This post describes an activity I developed for Stat 310: Intermediate Statistics. This course is the second course on statistics at Winona State. I like to think of it as our “introduction to modeling” course, and this activity does just that: introduces students to the idea of a statistical model, including model assessment and fitting. The activity actually comes in two parts, administered at different times in the semester. In the first part, I am trying to get students to think about how to assess and compare proposed models using residuals. In the second, students need to fit their own models, and compare performance of fitted models.

The *Vitruvian Man* is a well-known drawing and study by Leonardo DaVinci:

This work is sometimes referred to as *Canon of Proportions*, and is essentially a series of proposed proportions. My activity focuses on two of these proportions:

*the length of the outspread arms is equal to the height of a man**the distance from the elbow to the tip of the hand is a quarter of the height of a man*

## Part 1: comparing proposed models

These proportions proposed by DaVinci are essentially two proposed statistical models! We can test these models by collecting some data. This I did by having the students pair up and measure the following three quantities:

A. Height;

B. “Wingspan” (length of the outspread arms);

C. “Elbow-tip” (the distance from the elbow to the tip of the hand).

With these three measurements, we can assess which of DaVinci’s proposed proportions is “best!” Notice that his first proportion is like fitting the model:

\[Height = \beta_0 + \beta_1 \times Wingspan + \epsilon\]

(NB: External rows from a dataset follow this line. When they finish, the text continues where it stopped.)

/-- **(2.8) ON THE EXACT-BACKGROUND LATTICE** — the record `B12ActionExpansion26.eq28` APPLIED BY NAME at a lattice record `D`
(`D.pairJ = ⟨·, J_{k+1}⟩`, `H₁ = D.H`, `Δ₁ = D.Δ₁`), `⟨·, Δ·⟩ := hessForm`, `V₀ := V0Z` (gauge invariance and (41) [15] DISCHARGED):
`A(U_k(V′V^{(k)})) = A(U_{k+1}) + ⟨H₁B′, J⟩ + ½⟨H₁B′, Δ₁H₁B′⟩ + V(H₁B′)` with `V = B12ActionExpansion26.V28` (the terms of (2.6)
not displayed in (2.8), explicit).  NAMED INPUTS, as in the record: `hrep` (representation), `h174` ((174) [15], ∀-form, 𝐀₁ a
fixed vector), `h171` (⟨𝐀₁, J⟩ = 0, (171) [15]), `hD` (D = C^{(2)} + D₃), `h3127` («the term with C^{(2)} together with the next
term … yield ½⟨Y, Δ₁Y⟩», (3.127)–(3.128) [13]), and for (2.7) (`B12Interfaces.eq27_of_lagrange`) `hsymm₁`, `hlag` (the Lagrange
form of (3.129) [13]: Δ₁H₁B′ = Q*ω), `hQA₁` (Q𝐀₁ = 0). [cite: Balaban1987RG1, (2.8) p.266]
[cite: Balaban1985Variational, (41) p.284, (171) p.305, (174) p.305] [cite: Balaban1985BackgroundPropagators, (3.127)-(3.128) p.421] -/
theorem eq28_lattice (hT : ∀ μ ν x, T μ (T ν x) = T ν (T μ x)) (hτ : ∀ a b : 𝔸, τ (a * b) = τ (b * a))
    (D : Data ℂ V (ι → S → 𝔸) X) (hJ : D.pairJ = pairJ T U₁ η d τ)
    {rep : V → (ι → S → 𝔸ˣ)} {Hfn : V → (ι → S → 𝔸)} {Dom : Set V}
    (hrep : ∀ B ∈ Dom, ∃ u : S → 𝔸ˣ, rep B = gaugeTr T u (prodCfg U₁ η (Hfn B)))
    {A₁ : ι → S → 𝔸} {Hk : N →ₗ[ℂ] (ι → S → 𝔸)} {Dk : (ι → S → 𝔸) → N}
    (h174 : ∀ B : V, Hfn B = (D.H B + A₁) - Hk (Dk (D.H B + A₁)))
    (h171 : pairJ T U₁ η d τ A₁ = 0) {C2 D3 : (ι → S → 𝔸) → N} (hD : ∀ Y, Dk Y = C2 Y + D3 Y)
    (h3127 : ∀ Y, -pairJ T U₁ η d τ (Hk (C2 Y)) + (1 / 2 : ℂ) * hessForm T U₁ η d τ Y Y = (1 / 2 : ℂ) * D.Δ₁ Y Y)
    (hsymm₁ : ∀ x y, D.Δ₁ x y = D.Δ₁ y x) (Q : (ι → S → 𝔸) →ₗ[ℂ] N') (pair : N' →ₗ[ℂ] N' →ₗ[ℂ] ℂ) (ω : N') {B' : V}
    (hlag : ∀ a, D.Δ₁ a (D.H B') = pair (Q a) ω) (hQA₁ : Q A₁ = 0) (hB : B' ∈ Dom) :
    actionZ T η d τ (rep B')
      = actionZ T η d τ U₁ + pairJ T U₁ η d τ (D.H B') + (1 / 2 : ℂ) * D.Δ₁ (D.H B') (D.H B')
        + V28 D (hessForm T U₁ η d τ) (V0Z T U₁ η d τ) A₁ Hk Dk D3 (D.H B') := by
  have h171' : D.pairJ A₁ = 0 := by rw [hJ]; exact h171
  have h3127' : ∀ Y, -D.pairJ (Hk (C2 Y)) + (1 / 2 : ℂ) * hessForm T U₁ η d τ Y Y = (1 / 2 : ℂ) * D.Δ₁ Y Y := by
    rw [hJ]; exact h3127
  have h := eq28 (𝒢 := Gauge T 𝔸) D (A := actionZ T η d τ) (fun g U => actionZ_smul T hT τ hτ η d g U)
    (rep := rep) (chart := prodCfg U₁ η) (Hfn := Hfn) (Dom := Dom)
    (fun B hBD => by
      obtain ⟨u, hu⟩ := hrep B hBD
      exact ⟨Gauge.of T u, hu⟩)
    (U₁ := U₁) (β := hessForm T U₁ η d τ) (hessForm_symm T U₁ η d τ hτ) (V₀ := V0Z T U₁ η d τ) (DomH := Set.univ)
    (fun H _ => by
      rw [hJ]
      exact expansion41 T U₁ τ hτ η d H)
    (A₁ := A₁) (Hk := Hk) (Dk := Dk) h174 h171' hD h3127' hsymm₁ Q pair ω hlag hQA₁ hB (Set.mem_univ _)
  rw [hJ] at h
  exact h

/-- **The V of (2.8) as a function of `w = H₁B′` ALONE** («Denoting terms of at least third order in H₁B′ by V(H₁B′)»), on the
lattice dictionary: the record's `V28` at `⟨·, Δ·⟩ := hessForm`, `V₀ := V0Z`, with print's `𝐀₁ = 𝒜₁(w)` A FUNCTION OF `w = H₁B′`
([15] p. 306) and `D₃ := D − C^{(2)}` («we decompose the function D into the sum D^{(2)} + D₃»):
`V(w) = ½⟨𝒜₁(w), Δ₁𝒜₁(w)⟩ − ⟨H(D − C^{(2)})(Y), J⟩ − ⟨Y, ΔHD(Y)⟩ + ½⟨HD(Y), ΔHD(Y)⟩ + V₀(Y − HD(Y))`, `Y = w + 𝒜₁(w)`.
[cite: Balaban1987RG1, (2.8) p.266] [cite: Balaban1985Variational, (174)-(176) p.305-306] -/
def Vlat (D : Data ℂ V (ι → S → 𝔸) X) (𝒜 : (ι → S → 𝔸) → (ι → S → 𝔸)) (Hk : N →ₗ[ℂ] (ι → S → 𝔸))
    (Dk C2 : (ι → S → 𝔸) → N) (w : ι → S → 𝔸) : ℂ :=
  V28 D (hessForm T U₁ η d τ) (V0Z T U₁ η d τ) (𝒜 w) Hk Dk (fun Y => Dk Y - C2 Y) w

/-- Unfolding of `Vlat` into the five printed terms. [cite: Balaban1987RG1, (2.8) p.266] -/
theorem Vlat_apply (D : Data ℂ V (ι → S → 𝔸) X) (𝒜 : (ι → S → 𝔸) → (ι → S → 𝔸)) (Hk : N →ₗ[ℂ] (ι → S → 𝔸))
    (Dk C2 : (ι → S → 𝔸) → N) (w : ι → S → 𝔸) :
    Vlat T U₁ η d τ D 𝒜 Hk Dk C2 w
      = (1 / 2 : ℂ) * D.Δ₁ (𝒜 w) (𝒜 w) - D.pairJ (Hk (Dk (w + 𝒜 w) - C2 (w + 𝒜 w)))
        - hessForm T U₁ η d τ (w + 𝒜 w) (Hk (Dk (w + 𝒜 w)))
        + (1 / 2 : ℂ) * hessForm T U₁ η d τ (Hk (Dk (w + 𝒜 w))) (Hk (Dk (w + 𝒜 w)))
        + V0Z T U₁ η d τ ((w + 𝒜 w) - Hk (Dk (w + 𝒜 w))) := by
  rw [Vlat, V28_apply]
/-! ### Compact support -/

/-- The weight vanishes unless all `|qⱼ| ≤ 2` and `|ξⱼ - ξⱼ⁰| ≤ 1` (`j = 1, 2`). [folklore] -/
theorem Fflat_eq_zero_of_far (hε : 0 < ε₀) (hε1 : ε₀ ≤ 1 / 10) {q : ℍ × ℍ × ℍ} {p : ℝ³ × ℝ³}
    (h : (2 : ℝ) < ‖q.1‖ ∨ (2 : ℝ) < ‖q.2.1‖ ∨ (2 : ℝ) < ‖q.2.2‖ ∨ (1 : ℝ) < ‖p.1 - xi0 0‖ ∨ (1 : ℝ) < ‖p.2 - xi0 1‖) :
    Fflat ψ hε q p = 0 := by
  have key : ∀ t : ℝ, 2 < t → (gBump2 : ℝ → ℝ) (t ^ 2) = 0 := by
    intro t ht
    apply gBump2.zero_of_le_dist
    rw [Real.dist_eq, show gBump2.rOut = 3 / 4 from rfl, abs_of_pos (by nlinarith)]
    nlinarith
  have ht1 : 100 * ε₀ ^ 3 < 1 := by
    calc 100 * ε₀ ^ 3 ≤ 100 * (1 / 10) ^ 3 := by gcongr
      _ < 1 := by norm_num
  unfold Fflat realCut qCut
  rcases h with h | h | h | h | h
  · rw [key _ h]; simp only [zero_mul, Complex.ofReal_zero]
  · rw [key _ h]; simp only [zero_mul, mul_zero, Complex.ofReal_zero]
  · rw [key _ h]; simp only [mul_zero, zero_mul, Complex.ofReal_zero]
  · by_cases hR : pRad hε p = 0
    · rw [hR]; simp only [zero_mul, mul_zero, Complex.ofReal_zero]
    by_cases hB : pFrame hε p = 0
    · rw [hB]; simp only [zero_mul, mul_zero, Complex.ofReal_zero]
    have := near_xi0_of_cutoffs hε hε1 hR hB 0
    rw [freq3_zero] at this
    linarith
  · by_cases hR : pRad hε p = 0
    · rw [hR]; simp only [zero_mul, mul_zero, Complex.ofReal_zero]
    by_cases hB : pFrame hε p = 0
    · rw [hB]; simp only [zero_mul, mul_zero, Complex.ofReal_zero]
    have := near_xi0_of_cutoffs hε hε1 hR hB 1
    rw [freq3_one] at this
    linarith

/-- **`Fflat` has compact support.** [cite: Tao2016AveragedNS, §3.6 p. 18] -/
theorem hasCompactSupport_Fflat (hε : 0 < ε₀) (hε1 : ε₀ ≤ 1 / 10) :
    HasCompactSupport fun x : (ℍ × ℍ × ℍ) × (ℝ³ × ℝ³) => Fflat ψ hε x.1 x.2 := by
  set K : Set ((ℍ × ℍ × ℍ) × (ℝ³ × ℝ³)) :=
    (Metric.closedBall 0 2 ×ˢ (Metric.closedBall 0 2 ×ˢ Metric.closedBall 0 2)) ×ˢ
      (Metric.closedBall (xi0 0) 1 ×ˢ Metric.closedBall (xi0 1) 1)
  have hK : IsCompact K :=
    ((isCompact_closedBall _ _).prod ((isCompact_closedBall _ _).prod (isCompact_closedBall _ _))).prod
      ((isCompact_closedBall _ _).prod (isCompact_closedBall _ _))
  refine HasCompactSupport.intro hK fun x hx => ?_
  apply Fflat_eq_zero_of_far hε hε1
  simp only [K, mem_prod, Metric.mem_closedBall, dist_eq_norm, sub_zero, not_and_or, not_le] at hx
  tauto

/-- **`F` has compact support.** [cite: Tao2016AveragedNS, §3.6 p. 18] -/
theorem hasCompactSupport_jointF (hε : 0 < ε₀) (hε1 : ε₀ ≤ 1 / 10) : HasCompactSupport (jointF ψ hε) := by
  have h := (hasCompactSupport_Fflat (ψ := ψ) hε hε1).comp_homeomorph
    (quatTripleCLE.toHomeomorph.prodCongr (Homeomorph.refl (ℝ³ × ℝ³)))
  have e : jointF ψ hε = (fun x : (ℍ × ℍ × ℍ) × (ℝ³ × ℝ³) => Fflat ψ hε x.1 x.2) ∘
      ⇑(quatTripleCLE.toHomeomorph.prodCongr (Homeomorph.refl (ℝ³ × ℝ³))) := by
    funext x; rfl
  rw [e]; exact h

end Smooth
end Literature.Analysis.FluidPDE.Tao2016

In this model, both the intercept and the slope are fixed with \(\beta_0 = 0\) and \(\beta_1 = 1\).

The second model is:

\[Height = \beta_0 + \beta_1 \times ElbowTip + \epsilon\]

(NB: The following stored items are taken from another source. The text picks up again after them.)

/-- **The chain of hybrids from `A_{s,χ}^m` to `U^m`.** For generators `f₀ = 0, f₁, …, f_N` with
`f_N` a unit (for Ring-LWE: `f_i = e_{≤ i} = ∑_{j ≤ i} e_j`, `f_N = ∑_j e_j = 1`), the worst-case-`s`
decision advantage of any `m`-sample distinguisher is at most the sum of its gaps between
consecutive hybrids: `|Pr[D(A_{s,χ}^m)] − Pr[D(U^m)]| ≤ ∑_{i<N} |Pr[D((A^{fᵢ})^m)] − Pr[D((A^{fᵢ₊₁})^m)]|`
("Since `A⁰_{s,ψ} = A_{s,ψ}`, and `A^{m−1}_{s,ψ}` is [here: exactly] the uniform distribution, … there
must exist an `i` …"). [cite: LyubashevskyPeikertRegev2013JACM, Lemma 5.14 (proof, p. 30) with Def. 5.7 and Lemma 5.13] -/
theorem distinguishingAdvantageOf_le_sum_hybridGaps (χ : PMF R) (s : ι → R) (m : ℕ)
    (D : Distinguisher ι R m) (f : ℕ → R) (hf0 : f 0 = 0) {N : ℕ} (hfN : IsUnit (f N)) :
    distinguishingAdvantageOf χ m D s ≤
      ∑ i ∈ Finset.range N, |(acceptProb D (hybridSamples χ s (f i) m)).toReal -
        (acceptProb D (hybridSamples χ s (f (i + 1)) m)).toReal| := by
  have h := abs_acceptProb_sub_le_sum_range D (fun i => hybridSamples χ s (f i) m) N
  simp only [hf0, hybridSamples_zero, hybridSamples_of_isUnit χ s hfN] at h
  exact h

/-- … hence some consecutive pair of hybrids `(A^{fᵢ})^m`, `(A^{fᵢ₊₁})^m` is told apart with gap at
least `Adv/N` (the `i` handed to Lemma 5.9 / LS15 Lemma 4.18, where `fᵢ₊₁ = fᵢ + eᵢ₊₁`). [cite: LyubashevskyPeikertRegev2013JACM, Lemma 5.14 (p. 30)] -/
theorem exists_hybridGap_ge (χ : PMF R) (s : ι → R) (m : ℕ) (D : Distinguisher ι R m) (f : ℕ → R)
    (hf0 : f 0 = 0) {N : ℕ} (hN : 0 < N) (hfN : IsUnit (f N)) :
    ∃ i < N, distinguishingAdvantageOf χ m D s / N ≤
      |(acceptProb D (hybridSamples χ s (f i) m)).toReal -
        (acceptProb D (hybridSamples χ s (f (i + 1)) m)).toReal| := by
  have h := exists_le_gap_of_chain D (fun i => hybridSamples χ s (f i) m) hN
  simp only [hf0, hybridSamples_zero, hybridSamples_of_isUnit χ s hfN] at h
  exact h

end Telescoping

end LPR13

end LWE

end Literature.Computability.Cryptography

end
/-- **"Under this labeling of the edges, the circuit `G` computes the same transformation as the
circuit `C`"**, gate by gate: the universal valuation with `C`'s labels is `C`'s valuation.
[cite: KumarVolk2022, Lemma 4.1 (proof)] -/
theorem ucVal_labels_eq (C : LinCircuit F n s) {v : Fin s → Fin n → F}
    (hv : ∀ g, v g = C.inW g + ∑ g', C.gateW g g' • v g') (t : Fin s) (i : Fin n) :
    ucVal (labels C) t i = v t i := by
  obtain ⟨N, hN⟩ : ∃ N : ℕ, t.val < N := ⟨t.val + 1, Nat.lt_succ_self _⟩
  induction N generalizing t i with
  | zero => exact absurd hN (Nat.not_lt_zero _)
  | succ N ih =>
    rw [ucVal_eq]
    have hvt : v t i = C.inW t i + ∑ g', C.gateW t g' * v g' i := by
      have := congrFun (hv t) i
      simpa only [Pi.add_apply, Finset.sum_apply, Pi.smul_apply, smul_eq_mul] using this
    rw [hvt]
    change C.inW t i + _ = _
    congr 1
    refine Finset.sum_congr rfl fun t' _ => ?_
    split_ifs with h
    · change C.gateW t t' * ucVal (labels C) t' i = _
      rw [ih t' i (lt_of_lt_of_le (Fin.lt_def.1 h) (Nat.lt_succ_iff.1 hN))]
    · have h0 : C.gateW t t' = 0 := by
        by_contra hne
        exact h (C.acyclic t t' hne)
      rw [h0, zero_mul]

/-- Hence the universal circuit with `C`'s labels computes `C`'s matrix ("Hence `U(x, α) = A`",
label level). [cite: KumarVolk2022, Lemma 4.1 (proof)] -/
theorem ucOut_labels_eq (C : LinCircuit F n s) {A : Matrix (Fin n) (Fin n) F} (hA : C.Computes A)
    (j i : Fin n) : ucOut (labels C) j i = A j i := by
  obtain ⟨v, hv, hout⟩ := hA
  have hAj : A j i = C.outW j (Sum.inl i) + ∑ g, C.outW j (Sum.inr g) * v g i := by
    have := congrFun (hout j) i
    simpa only [Pi.add_apply, Finset.sum_apply, Pi.smul_apply, smul_eq_mul] using this
  rw [hAj, ucOut]
  change C.outW j (Sum.inl i) + _ = _
  congr 1
  refine Finset.sum_congr rfl fun t _ => ?_
  change C.outW j (Sum.inr t) * ucVal (labels C) t i = _
  rw [ucVal_labels_eq C hv]

/-- The nonzero labels are exactly the edges of `C`: their number is `C.size`.
[cite: KumarVolk2022, Lemma 4.1 (proof)] -/
theorem card_labels_ne_zero (C : LinCircuit F n s) :
    Nat.card {e : USlot n s // labels C e ≠ 0} = C.size := by
  rw [Nat.card_congr (Equiv.subtypeSum (α := Fin s × Fin n)
      (β := (Fin s × Fin s) ⊕ (Fin n × (Fin n ⊕ Fin s))) (p := fun e => labels C e ≠ 0)),
    Nat.card_sum,
    Nat.card_congr (Equiv.subtypeSum (α := Fin s × Fin s) (β := Fin n × (Fin n ⊕ Fin s))
      (p := fun e => labels C (Sum.inr e) ≠ 0)),
    Nat.card_sum, LinCircuit.size, Nat.add_assoc]
  rfl

end ExactGates

section NormalForm

variable {F : Type*} [Field F] {n m : ℕ}

omit [Field F] in
/-- A `dite`-label `if h : P then f h else 0` is nonzero only in the `then` branch. [folklore] -/
private theorem exists_of_dite_ne_zero [Zero F] {P : Prop} [Decidable P] {f : P → F}
    (h : (if hp : P then f hp else 0) ≠ 0) : ∃ hp : P, f hp ≠ 0 := by
  by_cases hp : P
  · exact ⟨hp, by rwa [dif_pos hp] at h⟩
  · rw [dif_neg hp] at h
    exact absurd rfl h

/-- Zero-padded reindexing: a sum over `Fin k` as a sum over the first `k` of `s ≥ k` slots.
[folklore] -/
private theorem sum_fin_dite_eq {M : Type*} [AddCommMonoid M] {k s : ℕ} (hks : k ≤ s) (f : Fin k → M) :
    ∑ t : Fin s, (if h : t.val < k then f ⟨t.val, h⟩ else 0) = ∑ t : Fin k, f t := by
  let g : ℕ → M := fun x => if h : x < k then f ⟨x, h⟩ else 0
  have h1 : ∑ t : Fin s, (if h : t.val < k then f ⟨t.val, h⟩ else 0) = ∑ x ∈ Finset.range s, g x :=
    Fin.sum_univ_eq_sum_range g s
  have h2 : ∑ t : Fin k, f t = ∑ x ∈ Finset.range k, g x := by
    rw [← Fin.sum_univ_eq_sum_range g k]
    refine Finset.sum_congr rfl fun t _ => ?_
    simp only [g, dif_pos t.isLt]
  rw [h1, h2]
  symm
  refine Finset.sum_subset (Finset.range_subset_range.2 hks) fun x _ hx => ?_
  have : ¬ x < k := fun h => hx (Finset.mem_range.2 h)
  simp only [g, dif_neg this]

Again in this model, the model parameters are fixed with \(\beta_0 = 0\) and \(\beta_1 = 4\).

So which model is better?! This motivates finding the modeled \(\widehat{Height}\) given each equation, and comparing the sum of squared residuals, *SSError*.

But first, let’s visualize! Here is a scatterplot of Height vs Wingspan using the data collected by the 22 students in my Spring 2018 section of Stat 310. The line indicates the proposed model with \(\beta_0 = 0\) and \(\beta_1 = 1\):

The model is about perfect for two students; but clearly imperfect for the other 20. What about Elbow-Tip?

Clearly, this fit looks worse. We can quantify this by computing SSError, which equals 156 using wingspan and 504 using Elbow-Tip.

## Part 2: Fitting simple linear regression models

So, DaVinci’s proposed model using Wingspan wasn’t horrible, but the proposal using Elbow-Tip was. Can we improve these proposed proportions by fitting simple linear regression models, and if so, which *fitted* model is best?

The figure below shows the actual height plotted versus the fitted heights from the two mdoels, along with the (0,1) line:

It’s difficult to tell which model performs best! Here we really do need the SSErrors, which are 117.8 using wingspan and 122.4 using Elbow-Tip. So, close! But Wingspan slightly out-performs Elbow-Tip as a predictor of height. (Of course, these are in-sample SSErrors; a more accurate comparison would cross-validate which we discuss later in the course.)